Metacognitive experience is directly and positively related to high school students’ mathematical modeling skills;

Hypothesis 4.

Computational thinking exerts a mediating effect on the relationship between metacognition and mathematical modeling skills.

We focused mainly on the relationship between metacognition and mathematical modeling skills to explore the role of computational thinking as a potential mediator. It was also recognized that the causal analysis of this relationship needs the support of longitudinal data. While the current study provides initial insights, future research will adopt longitudinal designs to further validate and explain the causal relationships between these variables.

3. Methods

3.1. Sample

This study adopted the cluster sampling method to examine the hypotheses proposed above. First, given the vast territory of western China and the wide distribution of schools, school-based cluster sampling reduces the cost and time for investigators to move between multiple locations compared to simple random sampling. Second, cluster sampling can sample the whole school as a unit based on geographical area, which simplifies the sampling process and improves the research efficiency (Lohr 2021; Young 1986). In this study, an integrated questionnaire, including mathematical modeling skill test, the computational thinking scale, and the mathematical metacognition scale, were distributed among 11th-grade and 12th-grade students in two high schools, and 661 responses were received in total. After filtering out unqualified responses, 572 valid samples remained, resulting in a validity rate of 86.54%. Among these valid samples, 269 (47.02%) of the participants identified as boys, and 303 (52.97%) as girls. A total of 213 (37.24%) students were 11th-grade students, and 359 (70.11%) were 12th-grade students. The mean age of the participants was 17.05 ± 0.65.

3.2. Measurements

3.2.1. Mathematical Modeling Skill Test

Frejd (2013) conducted a systematic review and identified that there are several modes of assessment of mathematical modeling skills, including written tests, projects, hands-on tests, portfolios, and contests. Among these, written tests are the most popular, and this approach requires participants to complete a series of modeling questions in a relatively short period of time and assesses their level of mathematical modeling skill. Hidayat et al. (2022) reviewed the literature on the assessment of mathematical modeling education published between 2017 and 2021, and found that the mathematical modeling skill test is still the most commonly used approach to assess students’ mathematical modeling skills. Therefore, we selected high school mathematical modeling test questions to assess modeling skills. Unlike the questions designed for selecting top math students to participate in math modeling competitions, the questions involve basic mathematical knowledge, mathematical thinking methods, and mathematical activity experience. The questions include three items: the “Shoe Size” problem (selected from the Chinese high school Mathematics Curriculum Standards in 2017), the “revolving door problem” (adapted from PISA 2012), and the “Refueling Problem” task (adapted from a task published by Blum and Leiss 2005)—refer to Appendix A for details. Each question is worth 5 points, totaling 15 points. The Cronbach’s α coefficient for the test is 0.66, close to 0.67, indicating an acceptable level of internal consistency (Taber 2018).
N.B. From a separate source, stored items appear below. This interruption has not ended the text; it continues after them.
/-!
# Node C∞ of the (C♯)hol interior HOLDS — ★ `Liu2021.meetsThetaLiftFromLine_hol_archTypeAt` (p826262) PROVED
# ([Liu2021, App. D Lem. D.2 (2)]: «in `{ω_{2,1}^{m,±,l}}` only `ω^{−1,−,0}_{2,1}` is isomorphic to `π^{1,0}_{2,1}`»)

Topic `Summits/HodgeConjecture` (T5 = P8 «(C♯)hol interior», node C∞); namespace `Summit.HodgeConjecture.HodgeConjecture.Cruxes.H413.F0P2oCinfArchTypeAtHolds`.
KERNEL ONLY: one public theorem, hypothesis-free, and private lemmas; 0 definitions, 0 records, 0 `sorry`.

`meetsThetaLiftFromLine_hol_archTypeAt_holds : Liu2021.meetsThetaLiftFromLine_hol_archTypeAt` — in the (C♯)hol frame, a discrete `P` of `U(H)` meeting the
theta lift from the line `⟨a⟩` at the `μ`-splitting and holomorphic-cotangent at `ι` has `exponentAt hμ.infinityType ι = −1` and `Im ι(a·(2δ)⁻¹) < 0`.
PROOF = the road «K-type of `(1,0)`-forms» (all inputs ★): S4 ★ `eq_cmAdelicFrameTransport_of_coe`; a non-zero cotangent class (★
`exists_toLp_ne_zero_of_mem_cohForms_cm`) and node B's theta data (★ `exists_chi_starProjection_ne_zero_of_holCotForm_tensor`); the frame `C = T⁻¹ι(g)`,
`Cᴴ J C = diag σ_{v₀}(dV)`, its negative index `p₋` and fixed point `x₁ = [C e_{p₋}]`, `h x₀ = x₁` (★ `UnitBallFrameTorus`, ★ `exists_smul_x₀_eq`); the
`K_∞`-covariant classes `w_j = R(σh)[Φ_j]` (★ FILE 1 §3) and the pairing `Λ^β_j = ⟪w_j, pr_P [Θ̃_{E(h^V_β ⊗ Φ_f)}]⟫`, which is an EIGENVECTOR of the
isotropy Jacobian `Jac k_s x₀` with the Weil eigenvalue `∏ s^{n(β)}` (★ (WT) `exists_U21_smul_starProjection_toLp_lineThetaLift_follandHermite`, ★ `K_c`
fixes `P`, unitarity of `R` and of `Jac k x₀`), non-zero for some `β` (★ cyclicity `exists_tmul_inner_starProjection_toLp_lineThetaLift_ne_zero` + ★
`clm_eq_of_eq_on_hermitePi`); ★ `exists_eq_eigenvalue_of_forall_mulVec_eq_smul` and ★ `eq_of_forall_prod_zpow_eq` turn this into the integer equations
`n(β) = ε(δ_{p_j} − δ_{p₋})` (P2 bus 2026-08-31T23:27Z, F0P2-ref1 r211), whose only solutions are `(ε, τ_w) = (+1, −1)` with `σ_{v₀}(a)/δ_{v₀} > 0` or
`(−1, +1)` with `< 0` — the letter via ★ `exponentAt_embedding ∕ _conjugate_embedding` and ★ `im_embedding_cmPlaceOver_mul_inv_two_imagUnit`.

HONEST SCOPE.  This proves ONE booked letter of the (C♯)hol interior (node C∞; T5a line `stub_Cinf_archTypeAt`); HC_CM is NOT proved here or anywhere
in the tree — it stays conditional on the remaining named inputs (hLiu418, h413) until rung 0 closes.

References: [Liu2021] proof of Prop. 4.13 Case 1 (l. 2137–2141, p. 48), App. D Lem. D.2 (2) (l. 5285), Rem. 4.2 / Def. 4.3; [KonnoKonno2007] Thm. 5.4,
Lem. 5.2; [BorelWallach2000] VI 4.7; [Folland1989] Prop. (4.39); [BorelJacquet1979] §4.6.
-/

set_option autoImplicit false
set_option linter.dupNamespace false
import Summits.QuantumFields.YangMills.Theorems.UnitScaleTiltProp7CurvedMemberBallLetters
import Summits.QuantumFields.YangMills.Theorems.UnitScaleTiltProp7PoissonGradientDecayAllMembers
import HarnessLib

/-!
# Route `UnitScaleTilt`, crux K1 «MinimiserStabilityRegPr» (stmt-QuantumFields-19200), EX row (5) `h3` (STOREY H), H-ROAD pipeline (i) of ★CHAIR WORD №53 ∕ RECORD 17df:
# **THE LOCAL AXIAL GAUGE OF A PRINTED-REGULAR BACKGROUND IS A SMALL-FIELD GAUGE ON THE BALL** — per centre `c`, in the torus axial gauge `σ_c := axialT U₀ c` based AT `c`,
# `‖U₀^{σ_c}(b) − 1‖ ≤ 48·ε₀·η` for every bond `b` with `tdist (e c) (e b₋) ≤ 12ℓ + 4` (`ℓ = L^{K−n}`, `η = ℓ⁻¹`, `e = siteEquiv`), from the FIRST clause of print's (8)
# (`PlaqSmall (regThreshold F n K ε₀) U₀`, i.e. `|U₀(∂p) − 1| ≤ ε₀η²`) ALONE — on a member with the no-wrap room `2(12ℓ+5) ≤ sitesPerDir 0`, and AT EVERY MEMBER on the
# `L³`-fold cover `F.cover 3` (the R-editions' lift; ✓`room_cover_three`, ✓`regPr_cover_iff`).

WHY (px13 g16 16:03:30Z ALERT, ★CHAIR WORD №53 (1)–(3), ★★OWNER RECORD 17df).  The GLOBAL small-field letters `∀ b, ‖U₀(b) − 1‖ ≤ aη` ∕ `‖Ad U₀(b) − 1‖ ≤ ε` are NOT supplied by
[Balaban1985RegularSpaces] Thm 2 (`hThm2S` is the Landau gauge of the PERTURBATION) and are FALSE for printed-regular backgrounds with non-central Polyakov loops on few-block members
(lit ✓`FlatLatticeGaugeFields.seamConfig`: flat, every `ε₀`, `Ad`-holonomy `π`).  Print's small-field gauge is LOCAL ([Balaban1985BackgroundPropagators] (3.35) «in a suitable gauge
`|U₀(b) − 1| < Cαη` on a cube»; [Balaban1985RegularSpaces] Thm 1 ∕ (1.29)–(1.32); [Balaban1985Averaging] pp. 24–25 «|V₀,b − 1| < |b₋ − y|α₀» for the axial gauge `V₀ = V^{v₀}`;
[Balaban1985UV3] (27)–(28)).  This file is that local gauge in the route's currency: the tree's ✓`Prop7CurvedMemberBallLetters.norm_bgOfCfg_axialT_sub_one_le_of_ball` (`‖V(z,μ) − 1‖ ≤
3R·regThreshold` on the `R`-ball, no wrap) at `R := 12ℓ + 4` with its K-free envelope ✓`ell_mul_delta_ball_le` (`ℓ·3R·regThreshold ≤ 48ε₀`) and `ℓη = 1`, read (§1) in the chart currency
`bgOfCfg` of H2's rows (px19 ✓∕⧗`Prop7TransporterRowsOfSmallField.hRε_of_smallField`∕`hSε_of_smallField`∕`hSε'_of_bondLipschitz`, to be WINDOWED — pipeline (ii)), (§2) in the
`PBond` currency of H2b-WALK's per-centre `hsf` (✓∕⧗`Prop7AxialTransporterModulus.norm_axialT_sub_le_of_smallField_ball` — pipeline (iii)), and (§3) at every member on the cover.

Cell `ym3-torus` (HUMAN RULING D-0037; rung R3 = SU(2) YM₃ on T³ — NOT d = 4, NOT infinite volume, NOT a mass gap, NOT Clay).  Width seat `ym3-torus-px13` (gen 17);
`--supports stmt-QuantumFields-19200 --as helper`; count-neutral; THEOREMS ONLY (0 `def`, 0 `sorry`, default heartbeats).

WHAT IS PROVED (ns `Summit.QuantumFields.YangMills.Theorems.Prop7LocalAxialGaugeSmallField`; member `F`, heights `n K`, `0 ≤ ε₀`, `σ_c := axialT U₀ c`, `V := U₀^{σ_c}`).
* §1 ★★ `norm_bgOfCfg_gaugeAct_axialT_sub_one_le` — WITH ROOM, chart currency: `PlaqSmall`, `2(12ℓ+5) ≤ sitesPerDir 0` ⟹ `‖V(z, μ) − 1‖ ≤ 48ε₀η` for `tdist (e c) z ≤ 12ℓ+4`;
  ★ `norm_bgOfCfg_sub_bgOfCfg_le_of_ball` — the windowed two-bond row `‖V(p) − V(p′)‖ ≤ 2·48ε₀η` for `p, p′` on the ball (the `hSε'` shape at `p′ = (x − e_μ, μ)`).
* §2 ★★ `norm_gaugeAct_axialT_sub_one_le_of_ball` — WITH ROOM, `PBond` currency: `‖V(b) − 1‖ ≤ 48ε₀·η` for `tdist (e c) (e b₋) ≤ 12ℓ+4` — H2b-WALK's per-centre `hsf` with
  `a := 48ε₀`, DISCHARGED from `PlaqSmall`.
* §3 ★★★ `norm_gaugeAct_axialT_sub_one_le_of_ball_cover` ∕ `norm_bgOfCfg_gaugeAct_axialT_sub_one_le_cover` — AT EVERY MEMBER (no room): `RegPr F n K ε₀ U₀` ⟹ the same two rows
  for the lifted background `U₀ ∘ π♭` on `F.cover 3` in the cover's axial gauge at every cover centre `ct` (room ✓`room_cover_three`; `PlaqSmall` lifts ✓`regPr_cover_iff`).
HYP-SAT (★★OWNER RULING №42).  `PlaqSmall (regThreshold …)` = `RegPr`'s first clause = print's (8) (inhabited at `U₀ = 1`); the room of §1–§2 is T1-core's class (the cover has it,
§3 displays none); conclusions non-vacuous (at `U₀ = 1`: `σ_c = 1`, `V = 1`, both sides `0 ≤ 48ε₀η`); no `Prop` hypothesis restates a conclusion.
HONEST SCOPE: the envelope arithmetic `3(12ℓ+4)·ε₀η² ≤ 48ε₀η` over two tree theorems; the axial gauge is print's [Balaban1985Averaging] p. 24 gauge, not the Landau gauge of
[Balaban1985RegularSpaces] Thm 1; nothing of H2, `h3`, norm_G, EX, 19200 or the rung is proved; the Yang–Mills mass gap is NOT proved.

References: T. Bałaban, CMP **98** (1985) 17–51 [Balaban1985Averaging] ((8)–(9) pp.18–19, pp.24–25); CMP **99** (1985) 389–434 [Balaban1985BackgroundPropagators] ((3.35) p.396);
CMP **102** (1985) 255–275 [Balaban1985RegularSpaces] (Thm 1 p.81, (1.29)–(1.32), (1.36) p.82); CMP **102** (1985) 255–275 [Balaban1985UV3] ((27)–(28) p.263); CMP **102** (1985)
277–309 [Balaban1985Variational] ((8) p.278).
-/

set_option autoImplicit false

noncomputable section

open scoped Matrix.Norms.L2Operator

namespace Summit.QuantumFields.YangMills.Theorems.Prop7LocalAxialGaugeSmallField

open Literature.MathematicalPhysics.QuantumFieldTheory.Balaban1983to89
open Literature.MathematicalPhysics.QuantumFieldTheory.Balaban1983to89.T3ContinuumYM3Torus
open B10Eq27TorusAxialLog (axialT)
open B4Sect5Torus (TSite tdist)
open T3RegularMinimiser (regThreshold)
open T3PrintedRegularMinimiser (RegPr)
open T3SectALandauChart (eta eta_pos)
open Summit.QuantumFields.YangMills.Theorems.Prop7SectET3Transport (periodsT3 siteEquiv bgOfCfg)
open Summit.QuantumFields.YangMills.Theorems.AxialGaugeChartGlue (val_bgOfCfg_pair)
open Summit.QuantumFields.YangMills.Theorems.Prop7CurvedMemberBallLetters (natCast_radius norm_bgOfCfg_axialT_sub_one_le_of_ball ell_mul_delta_ball_le)
open Summit.QuantumFields.YangMills.Theorems.CoverSites
open Summit.QuantumFields.YangMills.Theorems.Prop7PoissonGradientDecayAllMembers (room_cover_three)
open Summit.QuantumFields.YangMills.Theorems.SmallMembersCoverLift (regPr_cover_iff)

variable (F : T3Family) (n K : ℕ)

/-! ## §1 With room, chart currency: `‖V(z, μ) − 1‖ ≤ 48ε₀η` on the `12ℓ+4` ball about `e c` -/

/-- ★★ **THE LOCAL AXIAL GAUGE IS A SMALL-FIELD GAUGE ON THE BALL** (chart currency `bgOfCfg`).  For `PlaqSmall (regThreshold F n K ε₀) U₀` (`0 ≤ ε₀`) on a member with the
no-wrap room `2(12ℓ+5) ≤ sitesPerDir 0`, the background `V := U₀^{σ_c}` in the torus axial gauge `σ_c = axialT U₀ c` based at the centre `c` has `‖V(z, μ) − 1‖ ≤ 48·ε₀·η` at every
charted bond `(z, μ)` with `tdist (e c) z ≤ 12ℓ + 4` — ✓`norm_bgOfCfg_axialT_sub_one_le_of_ball` (`≤ 3R·regThreshold`, `R = 12ℓ+4`) with ✓`ell_mul_delta_ball_le` (`ℓ·3R·regThreshold ≤ 48ε₀`)
and `ℓη = 1`.  [Balaban1985Averaging] pp. 24–25 «|V₀,b − 1| < |b₋ − y|α₀»; [Balaban1985BackgroundPropagators] (3.35) «in a suitable gauge |U₀(b) − 1| < Cαη».
[cite: Balaban1985Averaging, pp.24-25; Balaban1985BackgroundPropagators, (3.35) p.396; Balaban1985UV3, (27)-(28) p.263] -/
theorem norm_bgOfCfg_gaugeAct_axialT_sub_one_le {ε₀ : ℝ} (hε₀ : 0 ≤ ε₀)
    (U₀ : GaugeField (F.P K) 0 (Matrix.specialUnitaryGroup (Fin 2) ℂ)) (hP : PlaqSmall (regThreshold F n K ε₀) U₀)
    (hroom : 2 * (12 * F.L ^ (K - n) + 5) ≤ (F.P K).sitesPerDir 0) (c : Site (F.P K) 0) :
    ∀ (z : TSite 3 (periodsT3 F K)) (μ : Fin 3), tdist (periodsT3 F K) (siteEquiv F K c) z ≤ 12 * (F.L : ℝ) ^ (K - n) + 4 →
      ‖((bgOfCfg F K (GaugeField.gaugeAct (axialT U₀ c) U₀) (z, μ) : (Matrix (Fin 2) (Fin 2) ℂ)ˣ) : Matrix (Fin 2) (Fin 2) ℂ) - 1‖ ≤ 48 * ε₀ * eta F n K := by
  intro z μ hz
  set R : ℕ := 12 * F.L ^ (K - n) + 4 with hRdef
  have hRℝ : (R : ℝ) = 12 * (F.L : ℝ) ^ (K - n) + 4 := natCast_radius F n K
  have hroom' : 2 * (R + 1) ≤ (F.P K).sitesPerDir 0 := by rw [hRdef]; omega
  have h := norm_bgOfCfg_axialT_sub_one_le_of_ball F n K hε₀ U₀ hP c hroom' z μ (by rw [hRℝ]; exact hz)
  -- the envelope: `3R·regThreshold = (ℓ·3R·regThreshold)·η ≤ 48ε₀·η`
  have hL0 : (0 : ℝ) < (F.L : ℝ) := by have := F.hL.2; exact_mod_cast (lt_trans zero_lt_one this)
  have hℓ0 : (0 : ℝ) < (F.L : ℝ) ^ (K - n) := pow_pos hL0 _
  have hη : 0 < eta F n K := eta_pos F n K
  have hℓη : (F.L : ℝ) ^ (K - n) * eta F n K = 1 := by
    unfold eta; rw [← mul_pow, mul_inv_cancel₀ hL0.ne', one_pow]
  have hℓδ : (F.L : ℝ) ^ (K - n) * (3 * (R : ℝ) * regThreshold F n K ε₀) ≤ 48 * ε₀ := by rw [hRdef]; exact ell_mul_delta_ball_le F n K hε₀
  have hconv : 3 * (R : ℝ) * regThreshold F n K ε₀ ≤ 48 * ε₀ * eta F n K := by
    have h1 : 3 * (R : ℝ) * regThreshold F n K ε₀ = ((F.L : ℝ) ^ (K - n) * (3 * (R : ℝ) * regThreshold F n K ε₀)) * eta F n K := by
      calc 3 * (R : ℝ) * regThreshold F n K ε₀ = 3 * (R : ℝ) * regThreshold F n K ε₀ * ((F.L : ℝ) ^ (K - n) * eta F n K) := by rw [hℓη, mul_one]
        _ = _ := by ring
    rw [h1]
    exact mul_le_mul_of_nonneg_right hℓδ hη.le
  exact h.trans hconv

/-- ★ **THE WINDOWED TWO-BOND ROW** (the `hSε'` shape of px19's ✓∕⧗`Prop7TransporterRowsOfSmallField.hSε'_of_bondLipschitz` at `p′ = (x − e_μ, μ)`, windowed): for two charted bonds
`p, p′` whose sources lie in the `12ℓ+4` ball about `e c`, `‖V(p) − V(p′)‖ ≤ 2·(48ε₀η)`, `V := U₀^{σ_c}` (§1 twice and the triangle inequality through `1`).
[cite: Balaban1985BackgroundPropagators, (3.35) p.396; Balaban1985RegularSpaces, (1.36)-(1.37) p.82] -/
theorem norm_bgOfCfg_sub_bgOfCfg_le_of_ball {ε₀ : ℝ} (hε₀ : 0 ≤ ε₀)
    (U₀ : GaugeField (F.P K) 0 (Matrix.specialUnitaryGroup (Fin 2) ℂ)) (hP : PlaqSmall (regThreshold F n K ε₀) U₀)
    (hroom : 2 * (12 * F.L ^ (K - n) + 5) ≤ (F.P K).sitesPerDir 0) (c : Site (F.P K) 0) :
    ∀ (p p' : TSite 3 (periodsT3 F K) × Fin 3), tdist (periodsT3 F K) (siteEquiv F K c) p.1 ≤ 12 * (F.L : ℝ) ^ (K - n) + 4 →
      tdist (periodsT3 F K) (siteEquiv F K c) p'.1 ≤ 12 * (F.L : ℝ) ^ (K - n) + 4 →
      ‖((bgOfCfg F K (GaugeField.gaugeAct (axialT U₀ c) U₀) p : (Matrix (Fin 2) (Fin 2) ℂ)ˣ) : Matrix (Fin 2) (Fin 2) ℂ)
          - ((bgOfCfg F K (GaugeField.gaugeAct (axialT U₀ c) U₀) p' : (Matrix (Fin 2) (Fin 2) ℂ)ˣ) : Matrix (Fin 2) (Fin 2) ℂ)‖ ≤ 2 * (48 * ε₀ * eta F n K) := by
  intro p p' hp hp'
  have h1 := norm_bgOfCfg_gaugeAct_axialT_sub_one_le F n K hε₀ U₀ hP hroom c p.1 p.2 hp
  have h2 := norm_bgOfCfg_gaugeAct_axialT_sub_one_le F n K hε₀ U₀ hP hroom c p'.1 p'.2 hp'
  calc _ ≤ ‖((bgOfCfg F K (GaugeField.gaugeAct (axialT U₀ c) U₀) p : (Matrix (Fin 2) (Fin 2) ℂ)ˣ) : Matrix (Fin 2) (Fin 2) ℂ) - 1‖
        + ‖((bgOfCfg F K (GaugeField.gaugeAct (axialT U₀ c) U₀) p' : (Matrix (Fin 2) (Fin 2) ℂ)ˣ) : Matrix (Fin 2) (Fin 2) ℂ) - 1‖ := by
          rw [← norm_neg (((bgOfCfg F K (GaugeField.gaugeAct (axialT U₀ c) U₀) p' : (Matrix (Fin 2) (Fin 2) ℂ)ˣ) : Matrix (Fin 2) (Fin 2) ℂ) - 1)]
          refine (norm_add_le _ _).trans_eq' ?_
          congr 1; abel
    _ ≤ _ := by linarith

/-! ## §2 With room, `PBond` currency: H2b-WALK's per-centre `hsf` with `a := 48ε₀`, discharged -/

/-- ★★ **H2b-WALK's PER-CENTRE SMALL-FIELD CLAUSE, DISCHARGED FROM `PlaqSmall`**: on a member with room `2(12ℓ+5) ≤ sitesPerDir 0`, for every bond `b` with
`tdist (e c) (e b₋) ≤ 12ℓ + 4`: `‖U₀^{σ_c}(b) − 1‖ ≤ (48ε₀)·η`, `σ_c = axialT U₀ c` — the `hsf` hypothesis of ✓∕⧗`Prop7AxialTransporterModulus.norm_axialT_sub_le_of_smallField_ball` for the
re-gauged background `U₀^{σ_c}` with `a := 48ε₀` (§1 at the charted bond `(e b₋, dir b)`, ✓`val_bgOfCfg_pair`).
[cite: Balaban1985Averaging, pp.24-25; Balaban1985BackgroundPropagators, (3.35) p.396; Balaban1985RegularSpaces, (1.36) p.82] -/
theorem norm_gaugeAct_axialT_sub_one_le_of_ball {ε₀ : ℝ} (hε₀ : 0 ≤ ε₀)
    (U₀ : GaugeField (F.P K) 0 (Matrix.specialUnitaryGroup (Fin 2) ℂ)) (hP : PlaqSmall (regThreshold F n K ε₀) U₀)
    (hroom : 2 * (12 * F.L ^ (K - n) + 5) ≤ (F.P K).sitesPerDir 0) (c : Site (F.P K) 0) :
    ∀ b : PBond (F.P K) 0, tdist (periodsT3 F K) (siteEquiv F K c) (siteEquiv F K b.src) ≤ 12 * (F.L : ℝ) ^ (K - n) + 4 →
      ‖((GaugeField.gaugeAct (axialT U₀ c) U₀ b : Matrix.specialUnitaryGroup (Fin 2) ℂ) : Matrix (Fin 2) (Fin 2) ℂ) - 1‖ ≤ 48 * ε₀ * eta F n K := by
  intro b hb
  have h := norm_bgOfCfg_gaugeAct_axialT_sub_one_le F n K hε₀ U₀ hP hroom c (siteEquiv F K b.src) b.dir hb
  rwa [val_bgOfCfg_pair, Equiv.symm_apply_apply] at h

/-! ## §3 ★★★ At every member: the same rows for the lifted background on the `L³`-fold cover -/

/-- ★★★ **AT EVERY MEMBER (no room), `PBond` currency**: for `RegPr F n K ε₀ U₀` (`0 ≤ ε₀`) and every centre `ct` of the cover `F.cover 3`, the lifted background `Ũ := U₀ ∘ π♭`
in the cover's axial gauge `σ̃_ct = axialT Ũ ct` has `‖Ũ^{σ̃_ct}(b̃) − 1‖ ≤ (48ε₀)·η` for every cover bond `b̃` with `tdist (ẽ ct) (ẽ b̃₋) ≤ 12ℓ + 4` — §2 on the cover (room
✓`room_cover_three`, `PlaqSmall` by ✓`regPr_cover_iff`; same `L`, same `η`).  This is the per-centre `hsf` of H2b-WALK ∕ BRIDGE v2 on the R-editions' carrier, from `RegPr` ALONE.
[cite: Balaban1985Averaging, pp.24-25; Balaban1985BackgroundPropagators, (3.35) p.396; Balaban1985Variational, (8) p.278] -/
theorem norm_gaugeAct_axialT_sub_one_le_of_ball_cover {ε₀ : ℝ} (hε₀ : 0 ≤ ε₀)
    (U₀ : GaugeField (F.P K) 0 (Matrix.specialUnitaryGroup (Fin 2) ℂ)) (hreg : RegPr F n K ε₀ U₀) (ct : Site ((F.cover 3).P K) 0) :
    ∀ bt : PBond ((F.cover 3).P K) 0,
      tdist (periodsT3 (F.cover 3) K) (siteEquiv (F.cover 3) K ct) (siteEquiv (F.cover 3) K bt.src) ≤ 12 * (F.L : ℝ) ^ (K - n) + 4 →
      ‖((GaugeField.gaugeAct (axialT (U₀ ∘ projBond (F.P K) 3 0) ct) (U₀ ∘ projBond (F.P K) 3 0) bt : Matrix.specialUnitaryGroup (Fin 2) ℂ) : Matrix (Fin 2) (Fin 2) ℂ) - 1‖
        ≤ 48 * ε₀ * eta F n K :=
  norm_gaugeAct_axialT_sub_one_le_of_ball (F.cover 3) n K hε₀ (U₀ ∘ projBond (F.P K) 3 0) ((regPr_cover_iff 3 F ε₀ U₀).mpr hreg).1 (room_cover_three F n K) ct

/-- ★★★ **AT EVERY MEMBER (no room), chart currency**: the same in the `bgOfCfg` currency of H2's rows — for `RegPr F n K ε₀ U₀` and every cover centre `ct`,
`‖Ṽ(z̃, μ) − 1‖ ≤ 48ε₀η` for `tdist (ẽ ct) z̃ ≤ 12ℓ + 4`, `Ṽ := (U₀ ∘ π♭)^{σ̃_ct}` (§1 on the cover) — the WINDOWED `hRε`∕`hSε` input of pipeline (ii) at the lift.
[cite: Balaban1985Averaging, pp.24-25; Balaban1985BackgroundPropagators, (3.35) p.396; Balaban1985Variational, (8) p.278] -/
theorem norm_bgOfCfg_gaugeAct_axialT_sub_one_le_cover {ε₀ : ℝ} (hε₀ : 0 ≤ ε₀)
    (U₀ : GaugeField (F.P K) 0 (Matrix.specialUnitaryGroup (Fin 2) ℂ)) (hreg : RegPr F n K ε₀ U₀) (ct : Site ((F.cover 3).P K) 0) :
    ∀ (zt : TSite 3 (periodsT3 (F.cover 3) K)) (μ : Fin 3), tdist (periodsT3 (F.cover 3) K) (siteEquiv (F.cover 3) K ct) zt ≤ 12 * (F.L : ℝ) ^ (K - n) + 4 →
      ‖((bgOfCfg (F.cover 3) K (GaugeField.gaugeAct (axialT (U₀ ∘ projBond (F.P K) 3 0) ct) (U₀ ∘ projBond (F.P K) 3 0)) (zt, μ) : (Matrix (Fin 2) (Fin 2) ℂ)ˣ) :
          Matrix (Fin 2) (Fin 2) ℂ) - 1‖ ≤ 48 * ε₀ * eta F n K :=
  norm_bgOfCfg_gaugeAct_axialT_sub_one_le (F.cover 3) n K hε₀ (U₀ ∘ projBond (F.P K) 3 0) ((regPr_cover_iff 3 F ε₀ U₀).mpr hreg).1 (room_cover_three F n K) ct

end Summit.QuantumFields.YangMills.Theorems.Prop7LocalAxialGaugeSmallField

end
3.2.2. Computational Thinking Scale

Korkmaz et al. (2017) developed a 22-item scale to assess elementary and middle school students’ self-perception of computational thinking across five dimensions: creativity (4 items), algorithmic thinking (4 items), cooperativity (4 items), critical thinking (4 items), and problem-solving (4 items), based on the definition of computational thinking by the ISTE (2015). Responses were rated on a 5-point scale: 1 for strongly disagree and 5 for strongly agree. The Cronbach’s α coefficients for the overall scale and each dimension were 0.86, 0.65, 0.74, 0.86, 0.79, and 0.81, respectively, which mostly aligned with the acceptable range of 0.67 to 0.87 as stated by Taber (2018), indicating adequate internal consistency.

3.2.3. Metacognition Scale

Metacognition was measured using the mathematical metacognition scale (Wang et al. 2017). The questionnaire contained 50 items divided into three dimensions: metacognitive knowledge (14 items in total, including three sub-dimensions, namely, knowledge about individuals, knowledge about tasks, and knowledge about strategies), metacognitive experience (9 items in total, including two sub-dimensions, namely, cognitive experience and affective experience), and metacognitive monitoring (27 items in total, including five sub-dimensions, namely, planning, regulation, evaluation, inspection, and management). Each item was ranked on a 5-point Likert scale from 1 = strongly disagree to 5 = strongly agree. The mean score was calculated for each participant, with higher scores indicating a high level of metacognition. The overall Cronbach’s α of the questionnaire was 0.98, of the metacognitive knowledge subscale was 0.95, of the mathematical metacognitive experience subscale was 0.93, and of the mathematical metacognitive monitoring subscale was 0.97.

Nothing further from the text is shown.